Escritor, Filósofo e professor titular da FAAP (São Paulo) 

Renascentista francês ganha tradução, apresentação e notas de Guilherme Gontijo Flores em obra recém publicada

FRANÇOIS RABELAIS

François Rabelais (1483?-1553) é um monumento da literatura mundial, comparado a Dante, Shakespeare e Cervantes. Entretanto, é chocante a defasagem de traduções de sua obra em comparação a estes outros autores canônicos. Isso começa a ser corrigido no Brasil com o trabalho meticuloso do tradutor, poeta e pesquisador Guilherme Gontijo Flores, que traz a público a primeira versão integral das Obras Completas de François Rabelais. A Editora 34 a dividiu em três volumes. E todo trabalho ocorreu no âmbito do Programa de Apoio à Publicação Carlos Drummond de Andrade (PAP-CDA) da Embaixada da França no Brasil e com o apoio do Ministério da Europa e das Relações Exteriores. Além da organização, tradução, apresentação e notas de Flores, a edição conta com mais de 120 ilustrações de Gustave Doré (1832-1883). 

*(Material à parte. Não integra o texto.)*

/-- A certificate group: the test, its columns `(s₀, vector index)`, its rows `(x₀,x₁,x₂)`, and
whether the LAST column is the parametric one. [folklore] -/
structure CGroup where
  /-- column labels `(s₀, m)` -/
  cols : List (ℕ × ℕ)
  /-- row coordinates -/
  rows : List (ℕ × ℕ × ℕ)
  /-- parametric last column? -/
  par : Bool

/-- The matrix of a group: constant parts of the entries, except that in the LAST column the part
`part ∈ {0,1,2}` (constant, `α`-, `β`-coefficient) is taken (column-linearity of `det`). [folklore] -/
def groupMatrix (tk : Bool) (vs : List MVec) (g : CGroup) (part : ℕ) : List (List ℤ) :=
  let n := g.cols.length
  g.rows.map fun x => (List.range n).map fun t =>
    let sm := g.cols.getD t (0, 0)
    let e := entry tk (vs.getD sm.2 (.unit 0 0 0)) sm.1 x
    if t + 1 = n then (if part = 0 then e.1 else if part = 1 then e.2.1 else e.2.2) else e.1

/-- All entries of all but (possibly) the last column are constant. [folklore] -/
def constCols (tk : Bool) (vs : List MVec) (g : CGroup) : Bool :=
  let cs := if g.par then g.cols.dropLast else g.cols
  g.rows.all fun x => cs.all fun sm => (entry tk (vs.getD sm.2 (.unit 0 0 0)) sm.1 x).isConst

/-- Admissible shapes `(A, B)` of a parametric minor `αA + βB`: `(c,0)`, `(0,c)`, `(c,-c)`, `c ≠ 0`
(non-zero whenever `α, β, α - β ≠ 0`). [folklore] -/
def shapeOK (a b : ℤ) : Bool := (a != 0 && b == 0) || (a == 0 && b != 0) || (a != 0 && a == -b)

/-- The acceptance condition of one group: square, constant columns (but possibly the last), and
a non-zero constant minor (case A) or, in the generic variant, a parametric minor `αA + βB` of
admissible shape with vanishing constant part (case B). [folklore] -/
def groupCond (tk : Bool) (vs : List MVec) (gen : Bool) (g : CGroup) : Bool :=
  let k := g.rows.length
  (g.cols.length == k) && constCols tk vs g &&
    (if g.par then
      gen && (detL k (groupMatrix tk vs g 0) == 0) &&
        shapeOK (detL k (groupMatrix tk vs g 1)) (detL k (groupMatrix tk vs g 2))
     else detL k (groupMatrix tk vs g 0) != 0)

/-- The certified rank of one group: `k` if accepted, else `0`. [folklore] -/
def groupRank (tk : Bool) (vs : List MVec) (gen : Bool) (g : CGroup) : ℕ :=
  if groupCond tk vs gen g then g.rows.length else 0

/-- Columns of a group have a common weight; returns it (or `none`). [folklore] -/
def groupWt (tk : Bool) (vs : List MVec) (g : CGroup) : Option ℕ :=
  match g.cols with
  | [] => none
  | sm :: rest =>
      let w := colWt tk (vs.getD sm.2 (.unit 0 0 0)) sm.1
      if rest.all fun sm' => colWt tk (vs.getD sm'.2 (.unit 0 0 0)) sm'.1 = w then some w else none

/-- Column labels are in range. [folklore] -/
def colsOK (vs : List MVec) (g : CGroup) : Bool :=
  g.cols.all fun sm => sm.1 < 9 ∧ sm.2 < vs.length

/-- Weights of the groups of a certificate (`0` for an ill-formed group). [folklore] -/
def certWts (tk : Bool) (vs : List MVec) (cert : List CGroup) : List ℕ :=
  cert.map fun g => match groupWt tk vs g with | some w => w | none => 0

/-- Strictly increasing list of naturals. [folklore] -/
def strictInc : List ℕ → Bool
  | [] => true
  | [_] => true
  | a :: b :: rest => decide (a < b) && strictInc (b :: rest)

/-- Weight of a row coordinate `(x₀,x₁,x₂)` of the test `tk`. [folklore] -/
def rowWt (tk : Bool) (x : ℕ × ℕ × ℕ) : ℕ :=
  if tk then wAN x.1 + wBN x.2.1 + wBN x.2.2 else wAN x.1 + wAN x.2.1 + wBN x.2.2

/-- Rows of a group are coordinates `< 9` of the group's weight. [folklore] -/
def rowsOK (tk : Bool) (vs : List MVec) (g : CGroup) : Bool :=
  match groupWt tk vs g with
  | none => false
  | some w => g.rows.all fun x => x.1 < 9 ∧ x.2.1 < 9 ∧ x.2.2 < 9 ∧ rowWt tk x = w

/-- **The checker, structural part**: valid column labels, every group has a common weight shared by
its rows, and the group weights strictly increase (so they are pairwise distinct). [folklore] -/
def certOK (tk : Bool) (vs : List MVec) (cert : List CGroup) : Bool :=
  (cert.all fun g => colsOK vs g && rowsOK tk vs g) && strictInc (certWts tk vs cert)

/-- **The checker, rank part**: the sum of the certified group ranks. [folklore] -/
def certRank (tk : Bool) (vs : List MVec) (gen : Bool) (cert : List CGroup) : ℕ :=
  (cert.map (groupRank tk vs gen)).sum

/-- The certified upper bound `9·|vectors| - rank` on the test dimension (no credit for an
ill-formed certificate). [folklore] -/
def boundOf (tk : Bool) (vs : List MVec) (gen : Bool) (cert : List CGroup) : ℕ :=
  if certOK tk vs cert then 9 * vs.length - certRank tk vs gen cert else 9 * vs.length

/-! ## The certificate search (untrusted) -/

/-- The prime used for the pivot search. [folklore] -/
def PR : ℕ := 65521

/-- Sparse entries of the column `(s₀, v)`: the rows where it may be non-zero, with the entry.
[folklore] -/
def colEntries (tk : Bool) (v : MVec) (s0 : ℕ) : List ((ℕ × ℕ × ℕ) × LF) :=
  -- support of `v`: at most three pair coordinates, found by scanning its block
  let jk := match v with | .unit jk _ _ => jk | .diag jk _ => jk
  let pairs := (List.range 3).flatMap fun i => (List.range 3).filterMap fun i' =>
    let a := 3 * i + jk % 3
    let b := 3 * i' + jk / 3
    let e := v.val a b
    if e == (0,0,0) then none else some (a, b)
  let rows := pairs.flatMap fun ab =>
    if tk then [(ab.1, ab.2, s0), (ab.1, s0, ab.2)] else [(s0, ab.1, ab.2), (ab.1, s0, ab.2)]
  let rows := rows.eraseDups
  rows.filterMap fun x =>
    let e := entry tk v s0 x
    if e == (0,0,0) then none else some (x, e)

/-- Modular exponentiation by repeated squaring (fuel = number of bits). [folklore] -/
def powMod (fuel a e : ℕ) : ℕ :=
  match fuel with
  | 0 => 1
  | fuel + 1 =>
      if e = 0 then 1 else
        let h := powMod fuel (a * a % PR) (e / 2)
        if e % 2 = 1 then h * a % PR else h

/-- Modular inverse by Fermat. [folklore] -/
def invMod (a : ℕ) : ℕ := powMod 20 (a % PR) (PR - 2)

/-- One elimination pass: given rows (as association lists over column positions, mod `PR`),
select pivots greedily column by column; returns the chosen `(row index, column position)` pairs.
[folklore] -/
def pivots (ncols : ℕ) (mat : List (List ℕ)) : List (ℕ × ℕ) :=
  -- mat : dense rows of length ncols with entries mod PR
  let rec loop (fuel : ℕ) (t : ℕ) (rows : List (ℕ × List ℕ)) (acc : List (ℕ × ℕ)) : List (ℕ × ℕ) :=
    match fuel with
    | 0 => acc
    | fuel + 1 =>
      if t ≥ ncols then acc else
      match rows.find? fun ir => ir.2.getD t 0 % PR ≠ 0 with
      | none => loop fuel (t + 1) rows acc
      | some (ip, prow) =>
          let inv := invMod (prow.getD t 0 % PR)
          let rows' := (rows.filter fun ir => ir.1 ≠ ip).map fun ir =>
            let f := ir.2.getD t 0 * inv % PR
            if f = 0 then ir else
              (ir.1, (List.range ncols).map fun tt => (ir.2.getD tt 0 + PR * PR - f * prow.getD tt 0) % PR)
          loop fuel (t + 1) rows' ((ip, t) :: acc)
  loop (ncols + 1) 0 ((List.range mat.length).zip mat) []

/-- Build the certificate group for one weight class of columns. [folklore] -/
def searchGroup (tk : Bool) (vs : List MVec) (gen : Bool) (cols : List (ℕ × ℕ)) : Option CGroup :=
  let constc := cols.filter fun sm => !(vs.getD sm.2 (.unit 0 0 0)).isPar
  let parc := cols.filter fun sm => (vs.getD sm.2 (.unit 0 0 0)).isPar
  -- rows occurring
  let rows := (cols.flatMap fun sm => (colEntries tk (vs.getD sm.2 (.unit 0 0 0)) sm.1).map Prod.fst).eraseDups
  let dense : List (List ℕ) := rows.map fun x => constc.map fun sm =>
    Int.toNat ((entry tk (vs.getD sm.2 (.unit 0 0 0)) sm.1 x).1 % (PR : ℤ))
  let piv := pivots constc.length dense
  let prow := piv.map Prod.fst
  let pcol := piv.map Prod.snd
  let baseRows := prow.map fun i => rows.getD i (0,0,0)
  let baseCols := pcol.map fun t => constc.getD t (0,0)
  let gA : CGroup := ⟨baseCols, baseRows, false⟩
  if parc.isEmpty || !gen then (if baseCols.isEmpty then none else some gA)
  else
    -- try to extend by the parametric column and one more row
    let pc := parc.getD 0 (0,0)
    let cands := (List.range rows.length).filter fun i => !(prow.contains i)
    let try1 := cands.findSome? fun i =>
      let g : CGroup := ⟨baseCols ++ [pc], baseRows ++ [rows.getD i (0,0,0)], true⟩
      if groupRank tk vs gen g = g.rows.length then some g else none
    match try1 with
    | some g => some g
    | none => if baseCols.isEmpty then none else some gA

/-- Insert a column into weight-keyed buckets kept sorted by increasing weight. [folklore] -/
def bucket (w : ℕ) (sm : ℕ × ℕ) : List (ℕ × List (ℕ × ℕ)) → List (ℕ × List (ℕ × ℕ))
  | [] => [(w, [sm])]
  | (w', l) :: rest =>
      if w = w' then (w', sm :: l) :: rest
      else if w < w' then (w, [sm]) :: (w', l) :: rest
      else (w', l) :: bucket w sm rest

/-- **The search**: group all columns `(s₀, m)` by weight and build a certificate group for each.
[folklore] -/
def searchCert (tk : Bool) (vs : List MVec) (gen : Bool) : List CGroup :=
  let cols := (List.range 9).flatMap fun s0 => (List.range vs.length).map fun m => (s0, m)
  let buckets := cols.foldl (fun acc sm => bucket (colWt tk (vs.getD sm.2 (.unit 0 0 0)) sm.1) sm acc) []
  buckets.filterMap fun wl => searchGroup tk vs gen wl.2.reverse

/-! ## The verdict -/

/-- Number of free blocks of the profile. [folklore] -/
def freeCount (prof : List (List (ℕ × ℕ) × ℕ)) : ℕ := (prof.filter fun b => dcode b.1 b.2 = 5).length

/-- The certified bound of ONE test (`tk`) of a profile under a variant. [folklore] -/
def boundT (prof : List (List (ℕ × ℕ) × ℕ)) (var : ℕ) (tk : Bool) : ℕ :=
  let vs := mvecs prof var
  let gen := decide (0 < freeCount prof) && var == 0
  boundOf tk vs gen (searchCert tk vs gen)

/-- The certified test bounds of a profile under a variant: `(bound (210), bound (120))`. [folklore] -/
def bounds (prof : List (List (ℕ × ℕ) × ℕ)) (var : ℕ) : ℕ × ℕ :=
  (boundT prof var false, boundT prof var true)

/-- **The verdict with hints** (which test to run for each variant): at most one free block, and
every variant of the profile has its hinted test of certified dimension `≤ 15`.
[cite: ConnerHarperLandsberg2023, §6] -/
def verdictH (prof : List (List (ℕ × ℕ) × ℕ)) (hints : List Bool) : Bool :=
  decide (freeCount prof ≤ 1) &&
    (let vars := if freeCount prof = 0 then [0] else [0, 1, 2, 3]
     vars.all fun var => decide (boundT prof var (hints.getD var false) ≤ 15))

/-- **The verdict** (both tests): every variant fails some test with certified dimension `≤ 15`.
[cite: ConnerHarperLandsberg2023, §6] -/
def verdict (prof : List (List (ℕ × ℕ) × ℕ)) : Bool :=
  decide (freeCount prof ≤ 1) &&
    (let vars := if freeCount prof = 0 then [0] else [0, 1, 2, 3]
     vars.all fun var => let b := bounds prof var; decide (b.1 ≤ 15) || decide (b.2 ≤ 15))

end Ker


end MatMul3

end BorderApolarity

end Literature.Computability.AlgebraicComplexity
import Summits.NavierStokesRegularity.NavierStokesRegularity.Theorems.AxisTwistDoorAveragedConeLiouvilleNUDensitySlice
import Summits.NavierStokesRegularity.NavierStokesRegularity.Theorems.AxisymmetricExtremalityAxisymmetricKatoGlobalStubSeregin2020TypeIILemma22DensityAtom
import Summits.NavierStokesRegularity.NavierStokesRegularity.Theorems.AxisymmetricExtremalityAxisymmetricKatoGlobalStubSeregin2020TypeIILemma22DensityTools
import Summits.NavierStokesRegularity.NavierStokesRegularity.Theorems.AxisymmetricExtremalityAxisymmetricKatoGlobalStubSeregin2020TypeIILemma22SublevelEnergyShape
import HarnessLib

/-!
# N4 piece P2a (2/2): `nu_densityPropagation : Sig.nu_densityPropagation` — Nazarov–Ural'tseva
# 2011, Lemma 3.2 (propagation of density forward in time) in the AXIS-FREE De Giorgi class

Route `AxisTwistDoor`, crux `AveragedConeLiouville` (stmt-NavierStokesRegularity-26889), INPUT N4
(Nazarov–Ural'tseva 2011 §3 = Lei–Ren–Tian 2025 Lemma 2.5), cut of record pub/ns-inputs STATUS
2026-08-28T11:29:42Z, text `Sig.nu_densityPropagation` of `kits/N4-skeleton.lean` (5372b51f971b2f9d)
landed VERBATIM. Axis-free twin of ser-b g0's A1 atom `lemma22_densityPropagation`
(`…AxisymmetricKatoGlobalStubSeregin2020TypeIILemma22DensityAtom`, p618141): the same proof over the
axis-free slice estimate `nu_measure_sublevel_slice_le_rpow` (`…NUDensitySlice`) — the `I_ϱ` term is
absent from the slice bound, so the error budget of the original (which includes it) bounds it a
fortiori; every arithmetic/drift tool (`densityPropagation_arith_sq`, `densityErr_real`,
`lintegral_enorm_drift_le`, `drift_real_bound`, …) is used BY NAME.

WHAT THIS IS NOT: not a statement about Navier–Stokes; N4 is an INPUT; item 26889 and the summit
stay open. [cite: NazarovUraltseva2011HarnackDivFree, Lemma 3.2 (arXiv:1011.1888 p. 9)]
-/

-- the problem directory repeats the summit name (D-0017); core's `dupNamespace` linter fires
set_option linter.dupNamespace false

Professor de língua e literatura latinas da Universidade Federal do Paraná (UFPR), Flores é conhecido do leitor brasileiro pela tradução dos quatro volumes do seminal A Anatomia da Melancolia, de Robert Burton (UFPR, 2011-2013), com os quais ganhou os prêmios APCA e Jabuti. Confirmando o que se esperava, a tradução de Rabelais é um trabalho simplesmente excepcional. 

A edição começa com os clássicos Gargântua (1534) e Pantagruel (1532). Consistem em dois livros dedicados aos personagens homônimos, mais três livros de aventuras apenas de Pantagruel. As edições anteriores dispõem primeiro Gargântua e depois Pantagruel. Flores inverteu a sequência. Optou por seguir a ordem das publicações e não a gênese das personagens. 

Projeto – edição completa em três volumes 

O projeto se dispõe assim:

Volume 1: Pantagruel (Livro 1) e Gargântua (Livro 2).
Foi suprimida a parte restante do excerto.